More than a decade after the Iceman’s discovery, Egarter is still trying to unravel the mysteries of the body on the tray. Along with its clothing and tools, the body was originally perceived as a kind of snapshot of the past, a specimen snatched from the Neolithic era to be analyzed and understood by the science of the present. Developing that snapshot has not proved as simple as was first assumed.
The body on the tray has a nickname, Otzi (it rhymes with “tootsie”), after an area of the Alps called the Otztal. In September 1991, a pair of hikers saw Otzi’s head and shoulders protruding from the melting ice in a pass known as the Tisenjoch, some 35 miles northwest of Bolzano. Otzi became a sensation. He made the cover of Time. He was the subject of several books and countless articles. In retrospect, many of the books and articles were partially mistaken.
Otzi began to befuddle people almost as soon as he was found. He was first thought to be just another Alpine fatality. Not realizing the age of their discovery, the rescue workers who came to the scene treated the body less than gently as they tried to pull it from the ice. A jackhammer tore chunks of flesh from Otzi’s left hip and damaged his thigh. The unfinished bow that he carried was broken into two pieces, and the frame of his backpack was ripped apart.
Only when an archaeologist from the University of Innsbruck, Dr. Konrad Spindler, saw the copper ax found with Otzi and estimated it to be 4,000 years old—a relic of the Neolithic age—did anyone begin to comprehend what an astonishing discovery had been made on the Tisenjoch. The Neolithic era was the transitional age when stone tools began to give way to metal and when agriculture was supplanting hunting and gathering. Until Otzi, archaeologists had been required to reconstruct Neolithic civilization from skeletal remains, flint tools and arrowheads, bits of pottery and the beginnings of metallurgy. The glacier’s damp, freezing temperature had preserved not only Otzi himself but also a trove of organic artifacts—clothing, wooden handles for tools and weapons, feathered arrows—never before seen by modern eyes. Some of the artifacts, however, were inadvertently damaged or destroyed as the body was pried from the ice.

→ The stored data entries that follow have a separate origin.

import Literature.AlgebraicGeometry.AbelianSchemes.AbelianSchemeDualTransportUnit
import Literature.AlgebraicGeometry.AbelianSchemes.RigidifiedLineBundleTensor
import HarnessLib

/-!
# The unit hypothesis `𝒫|_{A × {ε_Â}} ≅ 𝒪` from a polarisation, over a reduced base

Layer `Literature/AlgebraicGeometry/AbelianSchemes`, namespace `Literature.AlgebraicGeometry.AbelianSchemes.AbelianSchemeOver`.
Cell `hodgecm-mathlib`, HECKE-LINK brick H2 file (ii): discharges the raw binder
`hD : Nonempty ((pullback (unitHatSlice D)).obj D.P ≅ 𝒪)` of ★ `AbelianSchemeDualTransport` §4 / ★ (P-⊗) `PoincareSheafBiadditive` /
★ (SYM-n) `PoincareSheafMulN` / ★ (K1)(K2) `PoincareSheafMulNKernel` / ★ `PoincareStabilizerDualKernel` / ★ `PoincarePullbackTorsion` /
★ `DualIsogenyMulN` for every POLARISED abelian scheme over a reduced base (e.g. `Q`, `A′ = ι′^*𝓜′.univ` over the
piece `S″`).  THEOREMS ONLY.  Over a field this is ★ `nonempty_unitHatSlice_iso_of_isLambdaOfAt`; on each geometric fibre it is ★
`nonempty_pullback_fst_unitHatSlice_iso_of_isLambdaOfAt` ([MumfordFogartyKirwan1994] Def. 6.2: `Λ(L)|_{X × e}` is trivial); the
passage from all geometric fibres to the reduced base is ★ (P-d) `nonempty_iso_unit_of_forall_fibre` ([MumfordAV1970] §5 Cor. 6,
§13) applied to the rigidified fibrewise-`Pic⁰` family `(1_A × ε_Â)^*𝒫` on `A_S = A ×_S S`.

* `DualPair.nonempty_unitHatSlice_iso_of_forall_isLambdaOfAt` — from a homomorphism `λ : A → Â` that is `Λ(𝒪(Θ_s))` at every geometric
  point;
* **`Polarization.nonempty_unitHatSlice_iso`** — from a ★ `Polarization D`.

HC_CM is proved only modulo the 7 printed citations until rung 0 closes; nothing here is about HC.

## References
* [MumfordFogartyKirwan1994] D. Mumford, J. Fogarty, F. Kirwan, *Geometric Invariant Theory*, 3rd ed. (1994), Ch. 6 §2 Definitions
  6.2–6.3 (p. 120).
* [MumfordAV1970] D. Mumford, *Abelian Varieties* (1970), §5 Cor. 6 (p. 54), §13 (p. 125).
* [MilneAV2008] J. S. Milne, *Abelian Varieties* (v2.00, 2008), I §8 pp. 36–37.
-/

noncomputable section

universe u

open CategoryTheory CategoryTheory.Limits AlgebraicGeometry MonoidalCategory CartesianMonoidalCategory
open scoped MonObj

-- `Scheme.Modules` / `SheafOfModules` are not reducible (as in Mathlib's `AlgebraicGeometry/Modules/Sheaf.lean`).
set_option backward.isDefEq.respectTransparency false

namespace Literature.AlgebraicGeometry.AbelianSchemes

namespace AbelianSchemeOver

open Literature.AlgebraicGeometry.Motives Literature.AlgebraicGeometry.AbelianVarieties
  Literature.AlgebraicGeometry.Modules

variable {S : Scheme.{u}} {A : AbelianSchemeOver S}

namespace DualPair

variable (D : A.DualPair) [IsReduced S]

/-- **`𝒫|_{A × {ε_Â}} ≅ 𝒪` over a REDUCED base from a homomorphism `λ : A → Â` that is `Λ(𝒪(Θ_s))` at every geometric point `s`**:
the family `(1_A × ε_Â)^*𝒫` on `A_S` is rigidified and fibrewise in `Pic⁰` (★ `RigidifiedLineBundleTensor`), trivial on every geometric
fibre (★ `nonempty_pullback_fst_unitHatSlice_iso_of_isLambdaOfAt`), hence trivial (★ `nonempty_iso_unit_of_forall_fibre`), and
`A_S = A ×_S S → A` is an isomorphism. [cite: MumfordFogartyKirwan1994, Ch. 6 §2 Definitions 6.2–6.3 (p. 120)] [cite: MumfordAV1970, §5 Cor. 6 (p. 54) and §13 (p. 125)] -/
theorem nonempty_unitHatSlice_iso_of_forall_isLambdaOfAt (lam : A.X ⟶ D.hat.X) [IsMonHom lam]
    (hΘ : ∀ (Ω : Type u) [Field Ω] [IsAlgClosed Ω] (s : Spec (.of Ω) ⟶ S),
      ∃ Θ : CartierDivisor (A.fibre s).toAbelianVariety.X.left, A.IsLambdaOfAt s D lam Θ) :
    Nonempty ((Scheme.Modules.pullback (unitHatSlice D)).obj D.P ≅ SheafOfModules.unit _) := by
  -- the rigidified fibrewise-`Pic⁰` family `(1_A × ε_Â)^*𝒫` on `A_S`
  let ℒ : A.RigidifiedLineBundle (𝟙 S) :=
    ⟨D.pullbackP (𝟙 S) D.hat.unitSection D.hat.unitSection_comp_hom, D.hasRank_one_pullbackP _ _ _, D.rigid_pullbackP _ _ _⟩
  have hℒ : ℒ.FibrewisePicZero := D.fibrewisePicZero_pullbackP (𝟙 S) D.hat.unitSection D.hat.unitSection_comp_hom
  -- its module is the pull-back of `𝒫|_{A × {ε_Â}}` along the isomorphism `A_S → A`
  have eL : ℒ.L ≅ (Scheme.Modules.pullback (pullback.fst A.X.hom (𝟙 S))).obj
      ((Scheme.Modules.pullback (unitHatSlice D)).obj D.P) :=
    (Scheme.Modules.pullbackCongr (baseChangeToProd_unitSection D)).app D.P ≪≫
      ((Scheme.Modules.pullbackComp _ _).app D.P).symm
  -- trivial on every geometric fibre
  have hfib : ∀ (Ω : Type u) [Field Ω] [IsAlgClosed Ω] (t : Spec (.of Ω) ⟶ S),
      Nonempty ((Scheme.Modules.pullback (A.restrictLeft (𝟙 S) t)).obj ℒ.L ≅ SheafOfModules.unit _) := by
    intro Ω _ _ t
    obtain ⟨Θ, hΘt⟩ := hΘ Ω (t ≫ 𝟙 S)
    obtain ⟨i⟩ := nonempty_pullback_fst_unitHatSlice_iso_of_isLambdaOfAt D (t ≫ 𝟙 S) lam hΘt
    have hr : A.restrictLeft (𝟙 S) t ≫ pullback.fst A.X.hom (𝟙 S) ≫ unitHatSlice D =
        pullback.fst A.X.hom (t ≫ 𝟙 S) ≫ unitHatSlice D := by
      rw [← Category.assoc, restrictLeft_fst]
    exact ⟨(Scheme.Modules.pullback _).mapIso eL ≪≫ (Scheme.Modules.pullbackComp _ _).app _ ≪≫
      (Scheme.Modules.pullbackComp _ _).app D.P ≪≫ (Scheme.Modules.pullbackCongr hr).app D.P ≪≫ i⟩
  -- hence trivial on `A_S`, and `A_S → A` has the section `(𝟙_A, π_A)`
  obtain ⟨j⟩ := nonempty_iso_unit_of_forall_fibre D ℒ hℒ hfib
  have hsec : pullback.lift (𝟙 A.X.left) A.X.hom (by rw [Category.id_comp, Category.comp_id]) ≫
      pullback.fst A.X.hom (𝟙 S) = 𝟙 _ := pullback.lift_fst _ _ _
  exact ⟨((Scheme.Modules.pullbackId (X := A.X.left)).app _).symm ≪≫ (Scheme.Modules.pullbackCongr hsec.symm).app _ ≪≫
    ((Scheme.Modules.pullbackComp _ _).app _).symm ≪≫ (Scheme.Modules.pullback _).mapIso (eL.symm ≪≫ j) ≪≫
    RigidifiedLineBundle.pullbackUnitIso _⟩

end DualPair

/-- **THE UNIT HYPOTHESIS FROM A POLARISATION**: for a polarised abelian scheme `(A, D, pol)` over a reduced base,
`𝒫|_{A × {ε_Â}} ≅ 𝒪` (`pol.lam` is a homomorphism and `Λ(𝒪(Θ_s))` for an ample `Θ_s` at every geometric point — the fields of ★
`Polarization`).  This is the binder `hD` of ★ (P-⊗) / (SYM-n) / (K1)(K2) / `[n]^∨ = [n]`. [cite: MumfordFogartyKirwan1994, Ch. 6 §2 Definitions 6.2–6.3 (p. 120)] -/
theorem Polarization.nonempty_unitHatSlice_iso [IsReduced S] {D : A.DualPair} (pol : A.Polarization D) :
    Nonempty ((Scheme.Modules.pullback (DualPair.unitHatSlice D)).obj D.P ≅ SheafOfModules.unit _) := by
  haveI := pol.isMonHom
  exact D.nonempty_unitHatSlice_iso_of_forall_isLambdaOfAt pol.lam fun Ω _ _ s =>
    (pol.exists_ample Ω s).imp fun _ h => h.2

end AbelianSchemeOver

end Literature.AlgebraicGeometry.AbelianSchemes

end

“A lot was lost,” says Dr. Markus Egg, an archaeologist at the Roman-Germanic Central Museum in Mainz, Germany, who supervised the restoration of Otzi’s belongings. “For example, we don’t know how the backpack was worn—over the head or over the shoulder. And the quiver has no strap to indicate how it was carried.” Nevertheless, the study of the artifacts that did survive the extraction changed our understanding of the Neolithic world. The radiocarbon dating of Otzi’s ax blade forced a revision in the generally accepted date for the advent of copper smelting in the Alpine region. The feathers on two of his arrows showed that Neolithic man understood the ballistic principles that make an arrow rotate and fly more accurately. The embers that he carried, wrapped in maple leaves in a birch-bark container, suggested how Neolithic people transported fire from place to place.